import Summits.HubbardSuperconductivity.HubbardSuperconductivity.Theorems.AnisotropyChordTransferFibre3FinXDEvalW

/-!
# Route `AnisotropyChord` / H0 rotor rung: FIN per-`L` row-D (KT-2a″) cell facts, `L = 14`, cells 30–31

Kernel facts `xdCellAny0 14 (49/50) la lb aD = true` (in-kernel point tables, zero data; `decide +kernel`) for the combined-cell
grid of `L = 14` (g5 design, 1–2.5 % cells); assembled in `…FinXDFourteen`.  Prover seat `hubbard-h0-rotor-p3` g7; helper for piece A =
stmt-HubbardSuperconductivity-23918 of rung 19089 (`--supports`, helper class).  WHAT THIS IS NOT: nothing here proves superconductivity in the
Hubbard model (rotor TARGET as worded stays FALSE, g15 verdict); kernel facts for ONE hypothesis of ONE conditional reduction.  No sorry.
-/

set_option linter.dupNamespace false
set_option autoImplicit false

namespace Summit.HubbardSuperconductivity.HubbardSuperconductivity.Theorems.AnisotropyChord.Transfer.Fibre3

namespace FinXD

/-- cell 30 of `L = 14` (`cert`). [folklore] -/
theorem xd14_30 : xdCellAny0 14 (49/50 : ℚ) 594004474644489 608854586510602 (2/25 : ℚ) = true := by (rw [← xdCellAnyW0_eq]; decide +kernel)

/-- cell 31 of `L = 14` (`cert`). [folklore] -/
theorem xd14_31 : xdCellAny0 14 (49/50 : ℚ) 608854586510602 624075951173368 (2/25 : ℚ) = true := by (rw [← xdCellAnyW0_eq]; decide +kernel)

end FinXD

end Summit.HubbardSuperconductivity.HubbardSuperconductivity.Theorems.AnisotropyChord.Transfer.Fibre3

--------------------

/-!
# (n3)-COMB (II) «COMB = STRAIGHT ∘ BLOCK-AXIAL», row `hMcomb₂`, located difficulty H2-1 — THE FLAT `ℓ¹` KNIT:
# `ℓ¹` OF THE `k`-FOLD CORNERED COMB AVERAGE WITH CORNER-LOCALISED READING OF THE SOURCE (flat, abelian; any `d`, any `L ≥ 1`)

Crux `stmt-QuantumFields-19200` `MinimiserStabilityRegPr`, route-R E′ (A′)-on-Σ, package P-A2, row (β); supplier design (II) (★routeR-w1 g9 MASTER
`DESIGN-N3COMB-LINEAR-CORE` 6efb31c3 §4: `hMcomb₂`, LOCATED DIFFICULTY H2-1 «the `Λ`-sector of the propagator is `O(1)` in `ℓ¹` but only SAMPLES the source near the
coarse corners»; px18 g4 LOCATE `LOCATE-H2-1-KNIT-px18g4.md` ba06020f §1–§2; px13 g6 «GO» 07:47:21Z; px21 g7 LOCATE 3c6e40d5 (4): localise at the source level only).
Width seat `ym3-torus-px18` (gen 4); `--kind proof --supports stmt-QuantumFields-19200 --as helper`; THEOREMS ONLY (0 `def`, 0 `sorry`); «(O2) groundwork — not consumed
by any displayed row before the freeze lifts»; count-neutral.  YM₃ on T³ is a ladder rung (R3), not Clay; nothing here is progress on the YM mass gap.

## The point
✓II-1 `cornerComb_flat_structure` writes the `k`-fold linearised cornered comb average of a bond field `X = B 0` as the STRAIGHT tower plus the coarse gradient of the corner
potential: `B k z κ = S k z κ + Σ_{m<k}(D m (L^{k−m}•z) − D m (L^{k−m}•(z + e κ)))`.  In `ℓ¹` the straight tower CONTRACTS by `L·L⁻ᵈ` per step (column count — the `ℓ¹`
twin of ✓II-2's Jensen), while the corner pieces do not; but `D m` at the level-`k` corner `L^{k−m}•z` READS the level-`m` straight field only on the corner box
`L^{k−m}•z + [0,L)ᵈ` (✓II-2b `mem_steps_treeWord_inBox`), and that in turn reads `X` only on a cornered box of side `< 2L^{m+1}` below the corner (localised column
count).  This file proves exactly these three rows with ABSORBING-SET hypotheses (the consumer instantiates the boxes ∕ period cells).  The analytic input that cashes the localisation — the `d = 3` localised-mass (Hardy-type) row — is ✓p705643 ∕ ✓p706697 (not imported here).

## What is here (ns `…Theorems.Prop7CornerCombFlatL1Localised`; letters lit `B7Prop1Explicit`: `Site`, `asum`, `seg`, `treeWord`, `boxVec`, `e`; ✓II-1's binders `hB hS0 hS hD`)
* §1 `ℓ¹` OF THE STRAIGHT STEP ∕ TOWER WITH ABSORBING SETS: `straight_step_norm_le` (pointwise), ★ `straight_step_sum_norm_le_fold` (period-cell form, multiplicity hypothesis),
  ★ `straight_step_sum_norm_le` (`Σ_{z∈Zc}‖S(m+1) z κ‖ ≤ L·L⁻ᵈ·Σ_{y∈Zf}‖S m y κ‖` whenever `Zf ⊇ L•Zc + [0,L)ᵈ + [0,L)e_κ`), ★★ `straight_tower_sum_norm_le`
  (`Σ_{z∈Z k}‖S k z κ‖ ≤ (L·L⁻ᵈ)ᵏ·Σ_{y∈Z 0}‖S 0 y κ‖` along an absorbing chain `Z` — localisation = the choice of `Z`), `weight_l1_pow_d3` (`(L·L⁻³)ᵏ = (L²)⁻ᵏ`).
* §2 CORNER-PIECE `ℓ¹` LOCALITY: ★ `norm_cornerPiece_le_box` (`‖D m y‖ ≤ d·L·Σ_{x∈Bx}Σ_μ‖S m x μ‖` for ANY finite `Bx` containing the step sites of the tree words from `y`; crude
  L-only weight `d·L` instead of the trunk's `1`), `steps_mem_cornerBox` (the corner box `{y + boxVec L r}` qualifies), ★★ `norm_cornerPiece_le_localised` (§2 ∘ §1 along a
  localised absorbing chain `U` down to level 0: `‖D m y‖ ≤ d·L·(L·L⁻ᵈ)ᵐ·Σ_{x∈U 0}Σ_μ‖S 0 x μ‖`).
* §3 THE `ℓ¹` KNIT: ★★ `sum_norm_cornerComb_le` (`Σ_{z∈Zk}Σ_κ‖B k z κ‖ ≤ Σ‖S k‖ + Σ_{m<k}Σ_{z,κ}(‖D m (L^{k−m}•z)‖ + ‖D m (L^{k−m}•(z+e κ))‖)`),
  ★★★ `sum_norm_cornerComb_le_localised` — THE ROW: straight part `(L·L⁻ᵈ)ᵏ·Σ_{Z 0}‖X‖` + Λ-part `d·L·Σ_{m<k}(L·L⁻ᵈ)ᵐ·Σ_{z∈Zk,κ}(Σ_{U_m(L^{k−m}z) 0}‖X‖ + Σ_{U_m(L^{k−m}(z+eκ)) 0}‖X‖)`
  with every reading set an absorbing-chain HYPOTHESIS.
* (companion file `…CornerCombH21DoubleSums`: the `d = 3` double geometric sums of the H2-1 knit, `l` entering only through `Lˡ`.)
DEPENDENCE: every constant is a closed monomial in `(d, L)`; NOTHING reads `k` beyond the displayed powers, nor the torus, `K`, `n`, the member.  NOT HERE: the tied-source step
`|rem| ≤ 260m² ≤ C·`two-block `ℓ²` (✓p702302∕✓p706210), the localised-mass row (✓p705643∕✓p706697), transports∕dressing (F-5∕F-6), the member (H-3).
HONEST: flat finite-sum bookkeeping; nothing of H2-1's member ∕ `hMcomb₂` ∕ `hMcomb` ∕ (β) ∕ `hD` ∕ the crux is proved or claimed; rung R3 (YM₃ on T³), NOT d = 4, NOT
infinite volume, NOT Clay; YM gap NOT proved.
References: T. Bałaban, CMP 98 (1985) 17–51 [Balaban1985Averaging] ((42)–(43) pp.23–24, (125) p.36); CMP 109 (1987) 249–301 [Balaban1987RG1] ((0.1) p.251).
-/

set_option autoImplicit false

--------------------

### YOUR ASSIGNMENT
From the line holding "source level only)." to the line holding "of the corner", inclusive, restate each line above exactly as written.

### ANSWER TO THIS PROBLEM
coarse corners»; px18 g4 LOCATE `LOCATE-H2-1-KNIT-px18g4.md` ba06020f §1–§2; px13 g6 «GO» 07:47:21Z; px21 g7 LOCATE 3c6e40d5 (4): localise at the source level only).
Width seat `ym3-torus-px18` (gen 4); `--kind proof --supports stmt-QuantumFields-19200 --as helper`; THEOREMS ONLY (0 `def`, 0 `sorry`); «(O2) groundwork — not consumed
by any displayed row before the freeze lifts»; count-neutral.  YM₃ on T³ is a ladder rung (R3), not Clay; nothing here is progress on the YM mass gap.

## The point
✓II-1 `cornerComb_flat_structure` writes the `k`-fold linearised cornered comb average of a bond field `X = B 0` as the STRAIGHT tower plus the coarse gradient of the corner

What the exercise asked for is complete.